韓議員能夠成為議員可不是傻子,作為一個聰明人自然也不會這麼簡單就把底牌亮出來,頓了頓說著“我知道的你肯定知道,或許你是想從我這裡得到什麼嗎?”
轉頭環顧了一圈
要說得到,相信這裡任何一件收藏品必然都價值連城,比如牆上的畫,凳子上的花瓶。
“我知道你有問題所以我來了,找你的確是想得到一些東西,準確的說是得到一些有價值的東西。”
“你……”
有些生氣的抬手指著顧浩宇,韓議員認為這個陌生男人觸到自己的逆鱗了。
他有想過有沒有什麼辦法通知外麵的保安進來,或者是通知附近的警察過來,但他卻沒有任何機會這麼做。
“xxl便利店老板認識吧?”
韓議員一聽,心想該不會是那個便利店老板出問題了吧,自己也隻是和他吃過幾次飯喝過幾場酒,而且都是看在另外一個人的麵子上,說是有生意合作,卻一直沒有下文。
“看來是認識,你們喝酒的時候聊過什麼?”
顧浩宇不需要回答已經做出了判斷,他需要掌握其他線索。
韓議員清了清嗓子“我和他不熟,隻是碰到了一起喝了幾杯”
“那意思就是陌生人之間的隨意碰杯了,這樣都可以連續喝幾場也是夠陌生人之間隨意的,xxl便利店的老板每次請你去歌城喝酒的時候都帶美女來了吧”
d
韓議員算是明白了,難道自己之前酒後xx那個女孩兒的事情敗露了?
“我不知道你在說什麼”
“你知道的,現在不想說沒關係,我會有辦法讓你說”
一邊說著,顧浩宇一邊起身,在來之前顧浩宇沒有思考過需要用上什麼樣的手段來對付這些老油條,暴力嗎?還是說脅迫,此刻他其實也沒想好,自始至終作為警察的準則好像都在阻礙他做出什麼事情來。
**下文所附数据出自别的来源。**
import Mathlib
import HarnessLib
import Summits.Ventures.LatticeQCDFlow.Scoring.FreeEnergyCLT
import Summits.Ventures.LatticeQCDFlow.Scoring.KishESSConsistency
import Summits.Ventures.LatticeQCDFlow.Scoring.SelfNormalisedReweightingStudentisedCLT

/-!
# An ERROR BAR for the printed free energy, from the card alone: the STUDENTISED CLT
# `√n (log Ẑₙ − log Z)/√(1/Kₙ − 1) ⇒ N(0, 1)` — the `(1/ESS − 1)/n` rule made exact, with the
# printed Kish fraction `Kₙ` supplying the variance

HONEST FRAMING: exact (Metropolis-corrected) sampling algorithms for lattice gauge theory;
figures of merit are autocorrelation/cost numbers at stated couplings and volumes; no
continuum-physics claim.

Venture `LatticeQCDFlow` (cell pub-lqcd), topic `Scoring`; FANOUT row 4 (`s0-u1-b`, rung S0-B).
Sequel of `Scoring/FreeEnergyCLT` (`√n (log Ẑₙ − log Z) ⇒ N(0, M₂ − 1)`) and
`Scoring/KishESSConsistency` (the printed Kish fraction `Kₙ → 1/M₂` almost surely), both
imported: the asymptotic variance `M₂ − 1 = 1/ESS − 1` of the free-energy estimate is itself
consistently estimated by the PRINTED `1/Kₙ − 1`, so Slutsky
(`continuous_comp_prodMk_of_tendstoInMeasure_const` with `g(x, v) = x/√(max(v, s/2))`,
`s = M₂ − 1 > 0`) and the eventual-agreement argument of
`Scoring/SelfNormalisedReweightingStudentisedCLT` give
**`√n (log Ẑₙ − log Z)/√(1/Kₙ − 1) ⇒ N(0, 1)`**: the interval `log Ẑₙ ± z·√((1/Kₙ − 1)/n)` has
asymptotically exact coverage for `log Z`, with NOTHING but printed quantities in it.  The
non-degeneracy `M₂ > 1` says the model is not the target (`p ≠ q` on a set of positive
measure).  Printed counterparts NAMED ONLY (nothing cited as a fact): Kong–Liu–Wong (1994);
Shirts–Chodera (2008).  NEW WORK of the cell; no definition is introduced.

## Content (`ν = μ.withDensity q`, `w = p/q`, `w̃ = c·w`, `c = Z > 0`, `M₂ = ∫ p²/q dμ`)

* `invKishFrac_sub_one_tendsto_ae` — `1/Kₙ − 1 → M₂ − 1` almost surely;
* **`logPartitionFunction_studentised_clt`** — THE THEOREM (`M₂ > 1`, `p²/q ∈ L¹`,
  `Y₁ ∼ N(0, 1)`).

NOT CLAIMED: the degenerate case `M₂ = 1`; the finite-`n` bias of `log Ẑₙ`; dependence along a
chain; any number of ours re-scored.
-/

noncomputable section

namespace Summit.Ventures.LatticeQCDFlow.Scoring.CardConsistency

open MeasureTheory ProbabilityTheory Finset Real Filter
open scoped Topology Function

section Studentised

variable {Ω : Type*} [MeasurableSpace Ω] {P : Measure Ω} [IsProbabilityMeasure P]
variable {Ω' : Type*} [MeasurableSpace Ω'] {P' : Measure Ω'} [IsProbabilityMeasure P']
variable {X : Type*} [MeasurableSpace X] {μ : Measure X} {p q : X → ℝ} {y : ℕ → Ω → X}
variable {Y₁ : Ω' → ℝ}

/-- **The printed variance estimate of the free energy is strongly consistent**:
`1/Kₙ − 1 → M₂ − 1` almost surely (`Kₙ` the printed Kish fraction, any `c ≠ 0`). [ours] -/
theorem invKishFrac_sub_one_tendsto_ae (hym : ∀ j, Measurable (y j)) (hind : iIndepFun y P)
    (hlaw : ∀ j, Measure.map (y j) P = μ.withDensity fun z => ENNReal.ofReal (q z))
    (hpm : Measurable p) (hpi : Integrable p μ) (hp1 : ∫ z, p z ∂μ = 1) (hq0 : ∀ z, 0 < q z)
    (hqm : Measurable q) (hM2i : Integrable (fun z => p z ^ 2 / q z) μ) {wt : X → ℝ} {c : ℝ}
    (hc : c ≠ 0) (hwt : ∀ z, wt z = c * (p z / q z)) :
    ∀ᵐ ω ∂P, Tendsto (fun n : ℕ => (kishESS (range n) (fun i => wt (y i ω)) / n)⁻¹ - 1) atTop
      (𝓝 ((∫ z, p z ^ 2 / q z ∂μ) - 1)) := by
  haveI hν : IsProbabilityMeasure (μ.withDensity fun z => ENNReal.ofReal (q z)) :=
    hlaw 0 ▸ Measure.isProbabilityMeasure_map (hym 0).aemeasurable
  have hM0 : (∫ z, p z ^ 2 / q z ∂μ)⁻¹ ≠ 0 := inv_ne_zero
    (one_pos.trans_le (KishESSMedian.one_le_secondMoment_model hν hpm hpi hp1 hq0 hqm hM2i)).ne'
  filter_upwards [kishFrac_tendsto_ae hym hind hlaw hpm hpi hp1 hq0 hqm hM2i hc hwt] with ω hK
  have h := (hK.inv₀ hM0).sub_const 1
  rwa [inv_inv] at h

/-- **THE STUDENTISED CLT FOR THE PRINTED FREE ENERGY (an asymptotically exact error bar from
the card alone).**  One independent proposal stream `yᵢ` (laws `ν = μ.withDensity q`); `p`
measurable, integrable, `∫ p dμ = 1`, `p²/q ∈ L¹(μ)` with `M₂ = ∫ p²/q dμ > 1` (the model is not
the target); `q > 0` measurable; weights printed as `w̃ = c·p/q` with the true constant `c > 0`;
`Y₁` standard normal.  With `Ẑₙ = Σ_{i<n} w̃ᵢ/n` and `Kₙ` the printed Kish fraction:
`√n (log Ẑₙ − log c)/√(1/Kₙ − 1) ⇒ Y₁` in distribution. [ours] -/
theorem logPartitionFunction_studentised_clt (hym : ∀ j, Measurable (y j)) (hind : iIndepFun y P)
    (hlaw : ∀ j, Measure.map (y j) P = μ.withDensity fun z => ENNReal.ofReal (q z))
    (hpm : Measurable p) (hpi : Integrable p μ) (hp1 : ∫ z, p z ∂μ = 1) (hq0 : ∀ z, 0 < q z)
    (hqm : Measurable q) (hM2i : Integrable (fun z => p z ^ 2 / q z) μ)
    (hM2 : 1 < ∫ z, p z ^ 2 / q z ∂μ) {wt : X → ℝ} {c : ℝ} (hc : 0 < c)
    (hwt : ∀ z, wt z = c * (p z / q z)) (hY1 : HasLaw Y₁ (gaussianReal 0 1) P') :
    TendstoInDistribution (fun (n : ℕ) ω => Real.sqrt n *
        (Real.log ((∑ i ∈ range n, wt (y i ω)) / n) - Real.log c)
        / Real.sqrt ((kishESS (range n) (fun i => wt (y i ω)) / n)⁻¹ - 1))
      atTop Y₁ (fun _ => P) P' := by
  obtain ⟨s, hs⟩ : ∃ s : ℝ, s = (∫ z, p z ^ 2 / q z ∂μ) - 1 := ⟨_, rfl⟩
  have hs0 : 0 < s := by
    rw [hs]
    linarith
  have hwf : wt = fun z => c * (p z / q z) := funext hwt
  have hwtm : Measurable wt := hwf ▸ (hpm.div hqm).const_mul c
  -- the CLT with limit `√s·Y₁ ∼ N(0, s)`
  have hYg : HasLaw (fun ω' => Real.sqrt s * Y₁ ω')
      (gaussianReal 0 ((∫ z, p z ^ 2 / q z ∂μ) - 1).toNNReal) P' :=
    hs ▸ hasLaw_sqrt_mul_gaussian hY1 hs0.le
  have hclt := logPartitionFunction_clt (P' := P') hym hind hlaw hpm hpi hp1 hq0 hqm hM2i hc
    hwt hYg
  -- the printed variance estimate `1/Kₙ − 1 → s` almost surely
  have hVae := invKishFrac_sub_one_tendsto_ae hym hind hlaw hpm hpi hp1 hq0 hqm hM2i hc.ne' hwt
  rw [← hs] at hVae
  have hKm : ∀ n : ℕ, Measurable fun ω => kishESS (range n) (fun i => wt (y i ω)) / (n : ℝ) := by
    intro n
    unfold kishESS
    exact (((Finset.measurable_sum _ fun j _ => hwtm.comp (hym j)).pow_const 2).div
      (Finset.measurable_sum _ fun j _ => (hwtm.comp (hym j)).pow_const 2)).div_const _
  have hVm : ∀ n : ℕ, Measurable fun ω =>
      (kishESS (range n) (fun i => wt (y i ω)) / (n : ℝ))⁻¹ - 1 := fun n =>
    (hKm n).inv.sub_const 1
  have hV := tendstoInMeasure_of_tendsto_ae (fun n => (hVm n).aestronglyMeasurable) hVae
  -- Slutsky with `g(x, v) = x/√(max(v, s/2))`
  have hden : ∀ v : ℝ, Real.sqrt (max v (s / 2)) ≠ 0 := fun v =>
    (Real.sqrt_pos.2 (lt_max_of_lt_right (half_pos hs0))).ne'
  have hgc : Continuous fun z : ℝ × ℝ => z.1 / Real.sqrt (max z.2 (s / 2)) :=
    continuous_fst.div (continuous_snd.max continuous_const).sqrt fun z => hden z.2
  have hsl := hclt.continuous_comp_prodMk_of_tendstoInMeasure_const hgc hV
    (fun n => (hVm n).aemeasurable)
  have elim : (fun ω' => Real.sqrt s * Y₁ ω' / Real.sqrt (max s (s / 2))) = Y₁ := by
    funext ω'
    rw [max_eq_left (by linarith), mul_div_assoc, mul_div_left_comm,
      div_self (Real.sqrt_pos.2 hs0).ne', mul_one]
  rw [elim] at hsl
  -- the printed statistic agrees with the Slutsky statistic eventually, almost surely
  have hXm : ∀ n : ℕ, Measurable fun ω => Real.sqrt n *
      (Real.log ((∑ i ∈ range n, wt (y i ω)) / n) - Real.log c) := fun n =>
    ((Real.measurable_log.comp ((Finset.measurable_sum _ fun i _ =>
      hwtm.comp (hym i)).div_const _)).sub_const _).const_mul _
  refine tendstoInDistribution_of_tendstoInMeasure_sub (μ'' := P) (μ' := P') _ Y₁ hsl ?_
    (fun n => ((hXm n).div (hVm n).sqrt).aemeasurable)
  refine tendstoInMeasure_of_tendsto_ae
    (fun n => (((hXm n).div (hVm n).sqrt).sub ((hXm n).div ((hVm n).max
      measurable_const).sqrt)).aestronglyMeasurable) ?_
  filter_upwards [hVae] with ω hVω
  refine (tendsto_const_nhds (x := (0 : ℝ))).congr' ?_
  filter_upwards [hVω.eventually_const_lt (half_lt_self hs0)] with n hn
  rw [Pi.sub_apply, Pi.sub_apply, max_eq_left hn.le, sub_self]

end Studentised

end Summit.Ventures.LatticeQCDFlow.Scoring.CardConsistency

end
到是有一件事情可以做,就如同當初鄭正道莫名其妙出現在最繁華的鬨市街頭,身無一物被綁在杆子上那樣。
於是乎
在韓議員驚恐和反抗的情況下,顧浩宇帶著他就那樣莫名其妙的消失在了屋裡。
被關在房間裡的傭人們始終不敢出門,好半天了沒有聽到外麵有任何反應才小心翼翼的出來,可是屋內已經沒有任何人了,此刻的傭人們才急急忙忙的打開門,見保安一副不知道情況的樣子站在那邊趕緊詢問,隨後保安也是慌慌張張的出動找人,這個時刻他們沒有驚動警察。
而在距離韓議員家至少有200公裡左右一條公路橋上。
橋下就是河流,高度至少在20米左右,顧浩宇單手領著韓議員的衣領,另外一隻手指著河流道“會跳水嗎?我說的是那種參加比賽的跳水,運動員從高台做出高難度的轉體動作,然後壓住水花跳下去的那種運動”
“你,你,你想做什麼?”
此刻的韓議員已經徹底慌張了,但也沒有達到妥協的地步,他腦海裡在想如何試探顧浩宇的底線,他要知道什麼,除了承認自己所做的事情外,一切都好說,比如錢,比如那些古董或者是名畫之類的。
“做什麼?回答我的提問,不然幫你來一次跳水咯,還能做什麼,難道你以為我大半夜的帶你來這裡兜風的?”
一席話提醒了韓議員,對啊,大半夜,一個眨眼的功夫自己就從家裡來到了這個鬼地方,眼前這個人到底是什麼人,他有妖術嗎?